[Start of section]
import Summits.ResolutionOfSingularities.ResolutionOfSingularities.Theorems.HomologicalConductorNoZenoTransversal
import Mathlib.RingTheory.DiscreteValuationRing.TFAE
import HarnessLib

/-!
# Crux `NoZenoR` (stmt-ResolutionOfSingularities-19943), slot 5 (B1), (P3) part 2: an exceptional curve of a
# resolution of a RATIONAL surface singularity is REGULAR at every point where it meets another exceptional curve

OURS (cell res-hironaka, crux chain W4.4, seat res-D-pv-045 gen 8; object (P3) of res-L0-w44-plan-1 DESK WORD 19 —
(T3), the regularity input of the (A4) loop and of the `h⁰`-equality for strict transforms); nothing here is a
statement of the manuscript under review (Hironaka 2017); AI-written, weaker than expert review.  SUPPORT-level,
counted 0.  Def-free.  ONE fact binder `(h131d : Lipman1969_13_1_d_rat.{0})` (through part 1).

* §1 (fact-free, any integral locally Noetherian scheme): **an effective Cartier divisor of ORDER ONE at a
  codimension-one point `y` forces `𝒪_{Y,y}` to be a discrete valuation ring** — its local equation `t` has
  `length(𝒪/(t)) = 1`, so `(t) = 𝔪` is principal (`IsDiscreteValuationRing.TFAE`); hence regular.
* §2 (T3): for `π` a resolution of a rational two-dimensional normal local domain and `η_a ≠ η_b` exceptional with a
  common point `z`, the local ring of the integral curve `E_a = ClosedSubvariety.ofPoint X η_a` at its point over `z`
  is REGULAR — part 1's (T2′) `ordAt_pullbackAvoiding_eq_one` (the restricted divisor `[E_b]|_{E_a}` has order one
  at `z`) fed into §1.

References: J. Lipman, *Rational singularities …*, Publ. Math. IHÉS 36 (1969), §10, Prop. (13.1) [`Lipman1969`];
J.-P. Serre, *Local Algebra*, Ch. I §2 (DVR criteria) [`Matsumura1987`, Thm. 11.2].
-/

noncomputable section

-- single-problem summit: the doubled namespace component `ResolutionOfSingularities` is forced
set_option linter.dupNamespace false

namespace Summit.ResolutionOfSingularities.ResolutionOfSingularities.Theorems.NoZeno.ExcCount

open CategoryTheory AlgebraicGeometry TopologicalSpace IsLocalRing Order
open Literature.AlgebraicGeometry.Resolution Literature.AlgebraicGeometry.Motives
open Literature.AlgebraicGeometry.Motives.RatFn

universe u

/-! ## §1 Order one at a codimension-one point ⇒ discrete valuation ring -/

section OrderOne

variable {Y : Scheme.{u}} [IsIntegral Y] [IsLocallyNoetherian Y]

/-- **`ord_y(t) = 1` means `(t) = 𝔪_y`**: for a non-zero germ `t ∈ 𝒪_{Y,y}` at a codimension-one point with
`Scheme.ord (t) y = 1`, the length of `𝒪_{Y,y}/(t)` is one, so `(t)` is the maximal ideal. [folklore] -/
theorem span_singleton_eq_maximalIdeal_of_ord_eq_one {y : Y} (hy : coheight y = 1) {t : Y.presheaf.stalk y}
    (ht : t ≠ 0) (h1 : Scheme.ord (toFunctionField y t) y = 1) :
    Ideal.span {t} = maximalIdeal (Y.presheaf.stalk y) := by
  haveI : Ring.KrullDimLE 1 (Y.presheaf.stalk y) := krullDimLE_of_coheight_le hy.le
  have ht' : t ∈ nonZeroDivisors (Y.presheaf.stalk y) := mem_nonZeroDivisors_of_ne_zero ht
  have h0 : toFunctionField y t ≠ 0 := (map_ne_zero_iff _ (toFunctionField_injective y)).mpr ht
  -- `Ring.ord t = n` for some `n : ℕ`, and `Scheme.ord = n`
  obtain ⟨n, hn⟩ := ENat.ne_top_iff_exists.mp (Ring.ord_ne_top ht')
  have key : Scheme.ord (toFunctionField y t) y = n := by
    rw [Scheme.ord_eq_iff hy h0]
    change Ring.ordFrac (Y.presheaf.stalk y) (algebraMap _ Y.functionField t) = _
    rw [Ring.ordFrac_eq_ord _ ht, Ring.ordMonoidWithZeroHom_eq_coe _ ht' hn.symm]
  rw [key] at h1
  have hn1 : n = 1 := by exact_mod_cast h1
  subst hn1
  -- length one quotient ⇒ `(t)` is a coatom, i.e. maximal
  have hlen : Module.length (Y.presheaf.stalk y) (Y.presheaf.stalk y ⧸ Ideal.span {t}) = 1 := by
    change Ring.ord (Y.presheaf.stalk y) t = 1
    rw [← hn]
    rfl
  have hsimple : IsSimpleModule (Y.presheaf.stalk y) (Y.presheaf.stalk y ⧸ Ideal.span {t}) :=
    Module.length_eq_one_iff.mp hlen
  have hcoatom : IsCoatom (Ideal.span ({t} : Set (Y.presheaf.stalk y))) := isSimpleModule_iff_isCoatom.mp hsimple
  exact IsLocalRing.eq_maximalIdeal (Ideal.isMaximal_def.mpr hcoatom)

/-- **An effective Cartier divisor of order one at a codimension-one point `y` makes `𝒪_{Y,y}` a discrete valuation
ring** (the maximal ideal is generated by the local equation). [cite: Matsumura1987, Thm. 11.2] -/
theorem isDiscreteValuationRing_stalk_of_ordAt_eq_one {D : CartierDivisor Y} (hD : D.IsEffective) {y : Y}
    (hy : coheight y = 1) (h1 : D.ordAt y = 1) : IsDiscreteValuationRing (Y.presheaf.stalk y) := by
  obtain ⟨i, hi⟩ := D.covers y
  obtain ⟨t, ht⟩ := hD i y hi
  have ht0 : t ≠ 0 := fun h => D.f_ne_zero i (by rw [← ht, h, map_zero])
  rw [D.ordAt_eq_ord hi, ← ht] at h1
  have hmax := span_singleton_eq_maximalIdeal_of_ord_eq_one hy ht0 h1
  have hnf := not_isField_stalk_of_coheight_eq_one (X := Y) hy
  have hP : (maximalIdeal (Y.presheaf.stalk y)).IsPrincipal := ⟨⟨t, hmax.symm⟩⟩
  exact ((IsDiscreteValuationRing.TFAE (Y.presheaf.stalk y) hnf).out 0 4).mpr hP

/-- Regularity form: such a local ring is a regular local ring. [cite: Matsumura1987, Thm. 11.2] -/
theorem isRegularLocalRing_stalk_of_ordAt_eq_one {D : CartierDivisor Y} (hD : D.IsEffective) {y : Y}
    (hy : coheight y = 1) (h1 : D.ordAt y = 1) : IsRegularLocalRing (Y.presheaf.stalk y) := by
  haveI := isDiscreteValuationRing_stalk_of_ordAt_eq_one hD hy h1
  infer_instance

end OrderOne

/-! ## §2 (T3) Exceptional curves of a rational resolution are regular at their common points -/

section Rational

variable {S : Type} [CommRing S] [IsNoetherianRing S] [IsLocalRing S] [IsDomain S] [IsIntegrallyClosed S]
  {X : Scheme.{0}} [IsIntegral X] [IsLocallyNoetherian X] {π : X ⟶ Spec (.of S)}

/-- **(T3) AN EXCEPTIONAL CURVE IS REGULAR WHERE IT MEETS ANOTHER ONE.**  For `π` a resolution of a RATIONAL
two-dimensional normal Noetherian local domain, `η_a ≠ η_b` in `excCurvePoints π` and a common point `z`
(`η_a ⤳ z`, `η_b ⤳ z`): the local ring of the integral curve `E_a = ClosedSubvariety.ofPoint X η_a` at its point over
`z` is a regular local ring (indeed a discrete valuation ring whose maximal ideal is generated by the local equation
of `E_b`).  Conditional on `Lipman1969_13_1_d_rat`. [cite: Lipman1969, Proposition (13.1) d) (p. 223)] -/
theorem isRegularLocalRing_stalk_ofPoint_of_specializes (h131d : Lipman1969_13_1_d_rat.{0})
    (hdim : ringKrullDim S = 2) (hS : HasRationalSingularity S) (hπ : IsResolution π)
    {η_a η_b : X} (ha : η_a ∈ excCurvePoints π) (hb : η_b ∈ excCurvePoints π) (hne : η_a ≠ η_b)
    {z : X} (hza : η_a ⤳ z) (hzb : η_b ⤳ z) :
    IsRegularLocalRing ((ClosedSubvariety.ofPoint X η_a).carrier.presheaf.stalk (ClosedSubvariety.ofPointPt η_a hza)) := by
  haveI : IsProper π := hπ.isProper
  have hF : IsEffectiveCartier (primeDivisorIdeal η_b) := isEffectiveCartier_primeDivisorIdeal_of_isRegular
    hπ.isRegular (IsResolution.coheight_eq_one_of_mem_excCurvePoints hdim hπ hb)
  have hba : ¬ η_b ⤳ η_a := not_specializes_of_mem_excCurvePoints_of_ne π ha hb hne
  have h1 := ordAt_pullbackAvoiding_eq_one h131d hdim hS hπ ha hb hne hza hzb hF
  have hDeff := (CartierDivisor.isEffective_ofIsEffectiveCartier _ hF).pullbackAvoiding
    (ClosedSubvariety.ofPoint X η_a).ι (avoids_ι_genericPoint_ofPoint hba hF)
  -- the point of `E_a` over `z` is a closed point of the curve: codimension one in `E_a`
  obtain ⟨q, hq⟩ := exists_fac_specResidueField π ha.1
  haveI : IsIntegral (Over.mk q : SchemeOver (ResidueField S)).left :=
    inferInstanceAs (IsIntegral (ClosedSubvariety.ofPoint X η_a).carrier)
  haveI : IsProper (Over.mk q : SchemeOver (ResidueField S)).hom := isProper_of_fac_specResidueField π hq
  have hcoh : coheight (ClosedSubvariety.ofPointPt η_a hza) = 1 :=
    CartierDivisor.coheight_eq_one_of_height_eq_zero (C := (Over.mk q : SchemeOver (ResidueField S)))
      (height_top_ofPoint_eq_one π ha) (height_ofPointPt_eq_zero π ha hza (by rintro rfl; exact hba hzb))
  exact isRegularLocalRing_stalk_of_ordAt_eq_one hDeff hcoh h1

/-- (T3), DVR form: the local ring of `E_a` at the common point is a discrete valuation ring.
[cite: Lipman1969, Proposition (13.1) d) (p. 223)] -/
theorem isDiscreteValuationRing_stalk_ofPoint_of_specializes (h131d : Lipman1969_13_1_d_rat.{0})
    (hdim : ringKrullDim S = 2) (hS : HasRationalSingularity S) (hπ : IsResolution π)
    {η_a η_b : X} (ha : η_a ∈ excCurvePoints π) (hb : η_b ∈ excCurvePoints π) (hne : η_a ≠ η_b)
    {z : X} (hza : η_a ⤳ z) (hzb : η_b ⤳ z) :
    IsDiscreteValuationRing
      ((ClosedSubvariety.ofPoint X η_a).carrier.presheaf.stalk (ClosedSubvariety.ofPointPt η_a hza)) := by
  haveI : IsProper π := hπ.isProper
  have hF : IsEffectiveCartier (primeDivisorIdeal η_b) := isEffectiveCartier_primeDivisorIdeal_of_isRegular
    hπ.isRegular (IsResolution.coheight_eq_one_of_mem_excCurvePoints hdim hπ hb)
  have hba : ¬ η_b ⤳ η_a := not_specializes_of_mem_excCurvePoints_of_ne π ha hb hne
  have h1 := ordAt_pullbackAvoiding_eq_one h131d hdim hS hπ ha hb hne hza hzb hF
  have hDeff := (CartierDivisor.isEffective_ofIsEffectiveCartier _ hF).pullbackAvoiding
    (ClosedSubvariety.ofPoint X η_a).ι (avoids_ι_genericPoint_ofPoint hba hF)
  obtain ⟨q, hq⟩ := exists_fac_specResidueField π ha.1
  haveI : IsIntegral (Over.mk q : SchemeOver (ResidueField S)).left :=
    inferInstanceAs (IsIntegral (ClosedSubvariety.ofPoint X η_a).carrier)
  haveI : IsProper (Over.mk q : SchemeOver (ResidueField S)).hom := isProper_of_fac_specResidueField π hq
  have hcoh : coheight (ClosedSubvariety.ofPointPt η_a hza) = 1 :=
    CartierDivisor.coheight_eq_one_of_height_eq_zero (C := (Over.mk q : SchemeOver (ResidueField S)))
      (height_top_ofPoint_eq_one π ha) (height_ofPointPt_eq_zero π ha hza (by rintro rfl; exact hba hzb))
  exact isDiscreteValuationRing_stalk_of_ordAt_eq_one hDeff hcoh h1

end Rational

end Summit.ResolutionOfSingularities.ResolutionOfSingularities.Theorems.NoZeno.ExcCount

end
[End of section]
__What you have to do__: Note each line above that contains "Motives" and copy it out.

__Result for this task__:
open Literature.AlgebraicGeometry.Resolution Literature.AlgebraicGeometry.Motives
open Literature.AlgebraicGeometry.Motives.RatFn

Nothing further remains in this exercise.